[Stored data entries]
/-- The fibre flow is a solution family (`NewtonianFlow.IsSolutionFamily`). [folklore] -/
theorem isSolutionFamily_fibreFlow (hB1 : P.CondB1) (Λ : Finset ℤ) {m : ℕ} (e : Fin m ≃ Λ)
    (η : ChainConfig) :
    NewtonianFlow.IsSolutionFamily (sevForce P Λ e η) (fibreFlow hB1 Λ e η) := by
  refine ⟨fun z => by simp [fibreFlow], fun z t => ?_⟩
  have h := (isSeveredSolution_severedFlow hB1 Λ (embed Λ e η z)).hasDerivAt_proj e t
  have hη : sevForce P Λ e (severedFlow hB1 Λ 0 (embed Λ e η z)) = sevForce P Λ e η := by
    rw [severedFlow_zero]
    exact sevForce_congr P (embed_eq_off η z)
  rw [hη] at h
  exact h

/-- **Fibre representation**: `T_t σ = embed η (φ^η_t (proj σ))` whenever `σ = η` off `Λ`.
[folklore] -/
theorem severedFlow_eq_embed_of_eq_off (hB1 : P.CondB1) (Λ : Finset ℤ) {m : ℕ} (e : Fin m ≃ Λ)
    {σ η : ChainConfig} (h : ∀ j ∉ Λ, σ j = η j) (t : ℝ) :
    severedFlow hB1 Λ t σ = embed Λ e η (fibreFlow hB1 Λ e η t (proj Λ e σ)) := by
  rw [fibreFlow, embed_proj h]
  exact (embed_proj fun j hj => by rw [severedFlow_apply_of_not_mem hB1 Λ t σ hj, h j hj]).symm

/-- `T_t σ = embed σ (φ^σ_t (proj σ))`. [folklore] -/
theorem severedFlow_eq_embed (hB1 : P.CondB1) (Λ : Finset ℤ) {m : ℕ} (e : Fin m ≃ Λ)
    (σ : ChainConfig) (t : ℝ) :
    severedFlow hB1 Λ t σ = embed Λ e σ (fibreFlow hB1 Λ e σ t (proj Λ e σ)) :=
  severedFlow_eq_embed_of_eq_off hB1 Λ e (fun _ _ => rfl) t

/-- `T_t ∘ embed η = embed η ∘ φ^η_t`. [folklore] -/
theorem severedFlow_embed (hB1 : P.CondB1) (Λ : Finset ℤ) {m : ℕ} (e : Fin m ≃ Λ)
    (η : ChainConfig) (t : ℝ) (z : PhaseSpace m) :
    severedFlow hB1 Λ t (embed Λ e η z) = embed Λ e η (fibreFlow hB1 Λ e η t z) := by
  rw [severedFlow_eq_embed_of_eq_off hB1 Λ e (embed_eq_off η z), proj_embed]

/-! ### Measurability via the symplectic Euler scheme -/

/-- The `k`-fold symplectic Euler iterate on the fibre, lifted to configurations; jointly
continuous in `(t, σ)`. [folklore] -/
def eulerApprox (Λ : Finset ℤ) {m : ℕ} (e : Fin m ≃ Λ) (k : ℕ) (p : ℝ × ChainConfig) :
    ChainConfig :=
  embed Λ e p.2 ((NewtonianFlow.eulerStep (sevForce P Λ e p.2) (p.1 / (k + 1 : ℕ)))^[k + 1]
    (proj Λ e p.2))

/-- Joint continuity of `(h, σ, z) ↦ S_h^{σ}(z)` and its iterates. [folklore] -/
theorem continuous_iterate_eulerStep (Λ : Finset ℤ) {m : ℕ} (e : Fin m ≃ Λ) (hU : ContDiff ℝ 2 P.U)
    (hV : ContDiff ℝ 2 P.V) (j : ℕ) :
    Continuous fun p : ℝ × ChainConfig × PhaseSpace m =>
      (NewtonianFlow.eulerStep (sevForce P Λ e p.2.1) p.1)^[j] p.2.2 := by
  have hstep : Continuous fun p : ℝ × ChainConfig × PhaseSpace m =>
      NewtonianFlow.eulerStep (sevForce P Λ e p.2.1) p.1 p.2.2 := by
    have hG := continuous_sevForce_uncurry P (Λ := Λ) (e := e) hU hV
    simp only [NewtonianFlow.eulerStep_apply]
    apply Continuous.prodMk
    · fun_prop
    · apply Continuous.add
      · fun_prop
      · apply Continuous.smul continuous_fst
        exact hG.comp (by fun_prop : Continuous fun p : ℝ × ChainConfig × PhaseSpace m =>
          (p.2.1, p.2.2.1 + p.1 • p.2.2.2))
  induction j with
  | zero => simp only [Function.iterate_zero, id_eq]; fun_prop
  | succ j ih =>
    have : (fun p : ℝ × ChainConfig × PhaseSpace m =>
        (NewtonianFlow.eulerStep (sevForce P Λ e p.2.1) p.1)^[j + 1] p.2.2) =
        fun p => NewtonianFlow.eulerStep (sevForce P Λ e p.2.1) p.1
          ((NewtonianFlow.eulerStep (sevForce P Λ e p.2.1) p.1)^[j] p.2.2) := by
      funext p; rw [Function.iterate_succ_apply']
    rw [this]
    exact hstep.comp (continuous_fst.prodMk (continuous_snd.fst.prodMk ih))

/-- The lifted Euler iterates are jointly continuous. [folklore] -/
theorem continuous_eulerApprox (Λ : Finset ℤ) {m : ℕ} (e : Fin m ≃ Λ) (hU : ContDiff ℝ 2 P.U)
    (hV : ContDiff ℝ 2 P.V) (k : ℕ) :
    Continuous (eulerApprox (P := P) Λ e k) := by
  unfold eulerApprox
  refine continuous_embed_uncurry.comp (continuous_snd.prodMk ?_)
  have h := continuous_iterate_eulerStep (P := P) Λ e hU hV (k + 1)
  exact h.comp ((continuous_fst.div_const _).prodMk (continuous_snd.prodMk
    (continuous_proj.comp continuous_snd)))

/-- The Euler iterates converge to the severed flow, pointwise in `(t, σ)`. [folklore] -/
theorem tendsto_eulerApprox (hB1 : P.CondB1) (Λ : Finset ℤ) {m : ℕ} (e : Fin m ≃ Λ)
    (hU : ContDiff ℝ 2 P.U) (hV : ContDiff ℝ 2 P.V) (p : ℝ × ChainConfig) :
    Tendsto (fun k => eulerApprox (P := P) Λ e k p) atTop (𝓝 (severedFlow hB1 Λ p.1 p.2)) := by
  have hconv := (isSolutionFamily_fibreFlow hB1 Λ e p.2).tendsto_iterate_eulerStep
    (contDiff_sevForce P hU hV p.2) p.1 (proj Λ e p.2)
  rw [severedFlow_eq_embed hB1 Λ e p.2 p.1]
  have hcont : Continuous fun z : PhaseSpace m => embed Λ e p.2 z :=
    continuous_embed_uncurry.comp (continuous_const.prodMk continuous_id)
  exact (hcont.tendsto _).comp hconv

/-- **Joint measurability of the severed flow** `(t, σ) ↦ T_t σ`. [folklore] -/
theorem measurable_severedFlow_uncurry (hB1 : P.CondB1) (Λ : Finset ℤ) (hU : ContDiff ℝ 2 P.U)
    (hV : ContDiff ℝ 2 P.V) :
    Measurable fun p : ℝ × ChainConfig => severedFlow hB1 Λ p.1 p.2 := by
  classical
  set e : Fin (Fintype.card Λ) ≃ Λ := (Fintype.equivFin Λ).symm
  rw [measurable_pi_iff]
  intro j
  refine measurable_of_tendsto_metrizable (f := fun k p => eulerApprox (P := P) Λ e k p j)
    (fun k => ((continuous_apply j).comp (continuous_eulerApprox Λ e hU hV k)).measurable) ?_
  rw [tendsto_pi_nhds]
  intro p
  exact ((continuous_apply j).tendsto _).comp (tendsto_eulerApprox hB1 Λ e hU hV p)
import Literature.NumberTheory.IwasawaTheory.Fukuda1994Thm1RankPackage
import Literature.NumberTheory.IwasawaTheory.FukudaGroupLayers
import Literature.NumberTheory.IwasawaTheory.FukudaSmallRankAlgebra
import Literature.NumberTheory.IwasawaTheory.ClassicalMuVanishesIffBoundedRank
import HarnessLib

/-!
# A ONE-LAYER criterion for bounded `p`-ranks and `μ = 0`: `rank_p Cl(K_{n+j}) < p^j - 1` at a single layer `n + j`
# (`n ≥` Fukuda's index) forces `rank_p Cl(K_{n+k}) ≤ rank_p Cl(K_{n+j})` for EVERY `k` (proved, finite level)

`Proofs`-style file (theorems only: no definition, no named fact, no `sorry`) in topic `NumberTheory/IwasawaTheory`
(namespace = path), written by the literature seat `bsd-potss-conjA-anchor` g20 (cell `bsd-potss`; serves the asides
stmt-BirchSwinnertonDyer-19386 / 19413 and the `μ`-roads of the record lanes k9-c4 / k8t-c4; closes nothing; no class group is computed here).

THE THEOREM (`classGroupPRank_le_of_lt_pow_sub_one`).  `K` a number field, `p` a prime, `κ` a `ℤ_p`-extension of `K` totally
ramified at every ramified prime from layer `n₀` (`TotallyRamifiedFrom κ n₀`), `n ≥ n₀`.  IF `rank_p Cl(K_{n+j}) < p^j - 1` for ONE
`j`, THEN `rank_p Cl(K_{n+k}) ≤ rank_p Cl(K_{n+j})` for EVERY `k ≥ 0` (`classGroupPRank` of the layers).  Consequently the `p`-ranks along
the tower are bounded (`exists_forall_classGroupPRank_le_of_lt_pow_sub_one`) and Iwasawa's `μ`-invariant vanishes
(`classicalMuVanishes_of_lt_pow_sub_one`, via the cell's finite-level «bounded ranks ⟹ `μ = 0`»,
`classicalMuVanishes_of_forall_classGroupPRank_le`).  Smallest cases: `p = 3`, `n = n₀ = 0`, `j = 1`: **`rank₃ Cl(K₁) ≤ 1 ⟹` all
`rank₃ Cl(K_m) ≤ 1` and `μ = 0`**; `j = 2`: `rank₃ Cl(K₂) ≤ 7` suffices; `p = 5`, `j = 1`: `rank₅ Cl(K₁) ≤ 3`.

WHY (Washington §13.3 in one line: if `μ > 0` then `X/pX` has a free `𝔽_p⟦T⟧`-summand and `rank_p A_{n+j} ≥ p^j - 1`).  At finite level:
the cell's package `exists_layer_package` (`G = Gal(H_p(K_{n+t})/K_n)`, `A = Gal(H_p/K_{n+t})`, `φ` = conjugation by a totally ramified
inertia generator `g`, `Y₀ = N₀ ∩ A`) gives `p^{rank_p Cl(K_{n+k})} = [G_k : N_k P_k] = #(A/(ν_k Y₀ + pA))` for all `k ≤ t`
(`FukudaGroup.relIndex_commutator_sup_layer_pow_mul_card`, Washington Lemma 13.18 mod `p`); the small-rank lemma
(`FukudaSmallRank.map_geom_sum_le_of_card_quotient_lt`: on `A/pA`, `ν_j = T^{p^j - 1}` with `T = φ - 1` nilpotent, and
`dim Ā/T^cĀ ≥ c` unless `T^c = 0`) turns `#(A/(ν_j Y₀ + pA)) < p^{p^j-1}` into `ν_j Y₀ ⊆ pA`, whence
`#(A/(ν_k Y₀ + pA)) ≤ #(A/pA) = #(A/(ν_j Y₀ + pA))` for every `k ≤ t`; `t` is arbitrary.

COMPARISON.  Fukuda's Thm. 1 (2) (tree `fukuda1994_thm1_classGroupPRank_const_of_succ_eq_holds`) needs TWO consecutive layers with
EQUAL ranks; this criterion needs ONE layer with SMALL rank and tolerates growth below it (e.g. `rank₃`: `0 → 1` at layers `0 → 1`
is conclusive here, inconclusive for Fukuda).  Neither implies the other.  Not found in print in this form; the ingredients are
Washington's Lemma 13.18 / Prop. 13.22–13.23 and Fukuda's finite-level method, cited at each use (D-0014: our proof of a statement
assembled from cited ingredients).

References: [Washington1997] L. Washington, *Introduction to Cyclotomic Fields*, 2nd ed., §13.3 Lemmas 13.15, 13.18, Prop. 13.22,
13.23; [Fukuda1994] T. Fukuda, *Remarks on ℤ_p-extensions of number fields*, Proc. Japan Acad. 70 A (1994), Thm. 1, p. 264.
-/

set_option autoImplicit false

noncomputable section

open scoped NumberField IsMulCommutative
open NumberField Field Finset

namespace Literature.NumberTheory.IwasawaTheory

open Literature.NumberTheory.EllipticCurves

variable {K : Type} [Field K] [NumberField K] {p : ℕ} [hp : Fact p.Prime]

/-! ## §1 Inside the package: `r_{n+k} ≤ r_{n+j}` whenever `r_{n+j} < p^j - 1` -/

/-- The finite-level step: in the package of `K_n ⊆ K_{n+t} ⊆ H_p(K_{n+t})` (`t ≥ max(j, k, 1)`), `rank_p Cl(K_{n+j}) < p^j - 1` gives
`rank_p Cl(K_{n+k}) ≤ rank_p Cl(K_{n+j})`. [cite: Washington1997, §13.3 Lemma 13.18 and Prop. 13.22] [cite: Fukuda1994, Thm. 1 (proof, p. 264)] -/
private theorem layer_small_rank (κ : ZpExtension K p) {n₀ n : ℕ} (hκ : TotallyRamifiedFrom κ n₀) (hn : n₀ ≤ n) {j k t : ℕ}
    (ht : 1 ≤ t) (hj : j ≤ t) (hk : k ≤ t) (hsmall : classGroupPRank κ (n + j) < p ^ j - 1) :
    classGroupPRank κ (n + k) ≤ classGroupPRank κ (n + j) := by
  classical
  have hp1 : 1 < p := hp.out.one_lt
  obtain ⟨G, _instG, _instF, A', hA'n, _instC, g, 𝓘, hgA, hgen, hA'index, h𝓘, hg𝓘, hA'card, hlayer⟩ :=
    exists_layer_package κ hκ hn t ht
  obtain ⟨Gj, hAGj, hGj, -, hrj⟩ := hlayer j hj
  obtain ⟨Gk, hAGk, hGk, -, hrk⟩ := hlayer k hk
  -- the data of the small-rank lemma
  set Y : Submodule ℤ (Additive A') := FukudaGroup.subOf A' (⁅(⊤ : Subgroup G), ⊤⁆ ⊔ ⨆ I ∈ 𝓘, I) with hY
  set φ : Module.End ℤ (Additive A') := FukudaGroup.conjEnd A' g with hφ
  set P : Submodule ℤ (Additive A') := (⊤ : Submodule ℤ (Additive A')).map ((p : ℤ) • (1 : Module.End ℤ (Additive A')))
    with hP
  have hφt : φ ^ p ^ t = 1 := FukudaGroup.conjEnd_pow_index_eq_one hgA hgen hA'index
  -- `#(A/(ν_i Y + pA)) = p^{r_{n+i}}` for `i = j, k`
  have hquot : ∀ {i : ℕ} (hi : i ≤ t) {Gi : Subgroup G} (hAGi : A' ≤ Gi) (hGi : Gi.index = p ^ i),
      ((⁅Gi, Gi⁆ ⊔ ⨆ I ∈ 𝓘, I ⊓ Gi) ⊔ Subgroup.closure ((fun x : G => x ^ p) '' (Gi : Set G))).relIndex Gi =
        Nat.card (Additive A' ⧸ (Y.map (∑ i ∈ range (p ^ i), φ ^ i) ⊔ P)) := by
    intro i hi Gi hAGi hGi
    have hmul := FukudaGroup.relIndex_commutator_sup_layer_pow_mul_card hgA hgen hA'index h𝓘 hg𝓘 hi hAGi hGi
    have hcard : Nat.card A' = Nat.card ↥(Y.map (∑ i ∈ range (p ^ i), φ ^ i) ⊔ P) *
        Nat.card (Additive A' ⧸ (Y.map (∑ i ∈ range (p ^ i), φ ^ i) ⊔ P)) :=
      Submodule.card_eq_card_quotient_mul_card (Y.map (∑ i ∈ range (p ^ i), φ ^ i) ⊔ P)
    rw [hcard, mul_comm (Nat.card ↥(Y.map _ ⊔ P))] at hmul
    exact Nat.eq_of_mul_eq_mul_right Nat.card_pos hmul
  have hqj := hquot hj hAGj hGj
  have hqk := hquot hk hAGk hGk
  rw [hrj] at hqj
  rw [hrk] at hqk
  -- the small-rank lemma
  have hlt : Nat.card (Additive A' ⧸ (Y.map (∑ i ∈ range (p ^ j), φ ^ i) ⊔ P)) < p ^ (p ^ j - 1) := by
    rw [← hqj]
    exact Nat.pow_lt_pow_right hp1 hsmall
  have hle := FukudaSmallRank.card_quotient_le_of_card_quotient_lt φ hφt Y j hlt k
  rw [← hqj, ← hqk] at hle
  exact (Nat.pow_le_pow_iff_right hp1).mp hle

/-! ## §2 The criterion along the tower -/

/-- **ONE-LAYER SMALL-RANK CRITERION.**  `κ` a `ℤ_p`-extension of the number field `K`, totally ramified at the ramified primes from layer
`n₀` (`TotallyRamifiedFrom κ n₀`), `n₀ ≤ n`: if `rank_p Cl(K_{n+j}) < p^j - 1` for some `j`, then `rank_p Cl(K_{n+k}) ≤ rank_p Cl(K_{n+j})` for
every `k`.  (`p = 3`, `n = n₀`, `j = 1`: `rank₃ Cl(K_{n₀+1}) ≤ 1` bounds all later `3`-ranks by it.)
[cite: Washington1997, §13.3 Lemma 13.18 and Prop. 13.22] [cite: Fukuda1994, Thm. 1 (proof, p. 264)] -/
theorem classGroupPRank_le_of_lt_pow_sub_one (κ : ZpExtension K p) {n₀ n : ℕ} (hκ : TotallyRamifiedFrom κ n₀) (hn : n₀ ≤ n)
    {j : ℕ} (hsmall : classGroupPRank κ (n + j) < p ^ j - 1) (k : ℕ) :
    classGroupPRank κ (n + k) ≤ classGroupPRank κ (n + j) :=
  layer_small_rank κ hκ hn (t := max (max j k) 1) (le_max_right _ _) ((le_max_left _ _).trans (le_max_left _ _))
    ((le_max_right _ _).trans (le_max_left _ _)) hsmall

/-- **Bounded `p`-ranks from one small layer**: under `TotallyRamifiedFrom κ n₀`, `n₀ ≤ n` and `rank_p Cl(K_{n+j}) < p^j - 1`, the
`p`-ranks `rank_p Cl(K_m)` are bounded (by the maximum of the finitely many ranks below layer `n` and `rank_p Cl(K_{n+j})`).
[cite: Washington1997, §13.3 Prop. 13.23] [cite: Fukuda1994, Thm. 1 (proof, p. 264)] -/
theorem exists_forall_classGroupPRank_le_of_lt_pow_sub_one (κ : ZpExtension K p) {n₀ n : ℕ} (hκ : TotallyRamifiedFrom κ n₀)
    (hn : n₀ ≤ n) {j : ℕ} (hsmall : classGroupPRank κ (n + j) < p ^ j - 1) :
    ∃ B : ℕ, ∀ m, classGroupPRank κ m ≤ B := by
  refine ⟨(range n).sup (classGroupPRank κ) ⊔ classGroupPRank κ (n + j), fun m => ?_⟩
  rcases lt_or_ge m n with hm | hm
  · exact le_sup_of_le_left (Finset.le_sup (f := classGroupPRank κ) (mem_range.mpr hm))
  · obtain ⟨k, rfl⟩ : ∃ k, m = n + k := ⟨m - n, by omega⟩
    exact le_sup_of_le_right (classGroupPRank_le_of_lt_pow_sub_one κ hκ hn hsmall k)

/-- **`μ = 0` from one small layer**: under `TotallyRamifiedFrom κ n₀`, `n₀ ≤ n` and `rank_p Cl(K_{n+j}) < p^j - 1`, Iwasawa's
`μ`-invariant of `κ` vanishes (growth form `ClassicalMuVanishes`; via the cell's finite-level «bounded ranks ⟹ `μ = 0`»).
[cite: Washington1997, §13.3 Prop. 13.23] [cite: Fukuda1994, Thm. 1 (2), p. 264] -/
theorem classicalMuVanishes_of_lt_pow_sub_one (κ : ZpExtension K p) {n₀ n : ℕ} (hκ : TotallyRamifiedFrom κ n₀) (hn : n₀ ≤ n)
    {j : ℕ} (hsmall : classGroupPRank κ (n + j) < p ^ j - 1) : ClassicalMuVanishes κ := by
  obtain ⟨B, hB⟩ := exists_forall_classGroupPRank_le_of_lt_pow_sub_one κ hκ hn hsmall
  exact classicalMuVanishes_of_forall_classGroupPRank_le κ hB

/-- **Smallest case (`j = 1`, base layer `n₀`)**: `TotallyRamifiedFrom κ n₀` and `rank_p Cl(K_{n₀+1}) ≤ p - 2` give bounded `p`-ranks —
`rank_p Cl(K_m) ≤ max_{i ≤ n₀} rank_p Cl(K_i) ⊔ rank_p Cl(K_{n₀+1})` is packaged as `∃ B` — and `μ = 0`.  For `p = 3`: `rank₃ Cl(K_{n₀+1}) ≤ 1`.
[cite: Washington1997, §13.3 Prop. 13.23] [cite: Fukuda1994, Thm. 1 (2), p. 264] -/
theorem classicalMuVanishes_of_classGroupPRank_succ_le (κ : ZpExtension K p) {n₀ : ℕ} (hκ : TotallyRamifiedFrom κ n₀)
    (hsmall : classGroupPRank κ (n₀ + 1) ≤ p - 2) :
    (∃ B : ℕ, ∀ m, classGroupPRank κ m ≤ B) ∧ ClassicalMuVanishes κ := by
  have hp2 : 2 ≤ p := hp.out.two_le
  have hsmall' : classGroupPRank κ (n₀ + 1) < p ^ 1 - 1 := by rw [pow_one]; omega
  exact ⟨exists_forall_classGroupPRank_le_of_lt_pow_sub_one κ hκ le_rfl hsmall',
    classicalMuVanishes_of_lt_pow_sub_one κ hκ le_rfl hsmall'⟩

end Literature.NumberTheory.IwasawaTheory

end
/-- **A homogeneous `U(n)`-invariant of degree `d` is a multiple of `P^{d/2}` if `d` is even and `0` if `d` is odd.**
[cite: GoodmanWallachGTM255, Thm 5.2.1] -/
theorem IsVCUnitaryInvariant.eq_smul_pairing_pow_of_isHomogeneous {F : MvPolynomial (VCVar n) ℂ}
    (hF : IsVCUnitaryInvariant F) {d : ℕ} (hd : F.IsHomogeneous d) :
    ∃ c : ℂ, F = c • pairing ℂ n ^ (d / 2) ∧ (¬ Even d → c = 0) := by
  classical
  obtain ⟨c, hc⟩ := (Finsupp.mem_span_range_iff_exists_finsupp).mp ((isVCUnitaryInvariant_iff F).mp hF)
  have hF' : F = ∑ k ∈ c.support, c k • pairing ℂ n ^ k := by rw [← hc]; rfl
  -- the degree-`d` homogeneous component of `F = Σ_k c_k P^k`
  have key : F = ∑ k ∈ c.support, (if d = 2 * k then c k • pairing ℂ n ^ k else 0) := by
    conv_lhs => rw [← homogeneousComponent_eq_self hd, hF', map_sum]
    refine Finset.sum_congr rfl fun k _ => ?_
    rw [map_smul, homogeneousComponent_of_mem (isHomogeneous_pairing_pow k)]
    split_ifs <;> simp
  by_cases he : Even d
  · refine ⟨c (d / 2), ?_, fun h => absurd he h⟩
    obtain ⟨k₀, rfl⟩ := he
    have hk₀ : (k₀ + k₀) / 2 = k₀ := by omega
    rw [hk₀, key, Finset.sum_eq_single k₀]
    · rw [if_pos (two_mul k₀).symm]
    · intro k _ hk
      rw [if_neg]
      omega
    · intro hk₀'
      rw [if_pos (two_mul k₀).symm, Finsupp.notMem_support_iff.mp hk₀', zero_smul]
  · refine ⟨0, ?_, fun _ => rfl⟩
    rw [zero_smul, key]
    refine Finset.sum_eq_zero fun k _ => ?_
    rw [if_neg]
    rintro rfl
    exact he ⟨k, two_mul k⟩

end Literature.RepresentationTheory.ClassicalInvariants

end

**Exercise requirements:**
Copy out, word for word, the part of the entries above that begins at the line with "have h := continuous_iterate_eulerStep" and ends at the line with "have hcont : Continuous", including both.

**Solution to this exercise:**
  have h := continuous_iterate_eulerStep (P := P) Λ e hU hV (k + 1)
  exact h.comp ((continuous_fst.div_const _).prodMk (continuous_snd.prodMk
    (continuous_proj.comp continuous_snd)))

/-- The Euler iterates converge to the severed flow, pointwise in `(t, σ)`. [folklore] -/
theorem tendsto_eulerApprox (hB1 : P.CondB1) (Λ : Finset ℤ) {m : ℕ} (e : Fin m ≃ Λ)
    (hU : ContDiff ℝ 2 P.U) (hV : ContDiff ℝ 2 P.V) (p : ℝ × ChainConfig) :
    Tendsto (fun k => eulerApprox (P := P) Λ e k p) atTop (𝓝 (severedFlow hB1 Λ p.1 p.2)) := by
  have hconv := (isSolutionFamily_fibreFlow hB1 Λ e p.2).tendsto_iterate_eulerStep
    (contDiff_sevForce P hU hV p.2) p.1 (proj Λ e p.2)
  rw [severedFlow_eq_embed hB1 Λ e p.2 p.1]
  have hcont : Continuous fun z : PhaseSpace m => embed Λ e p.2 z :=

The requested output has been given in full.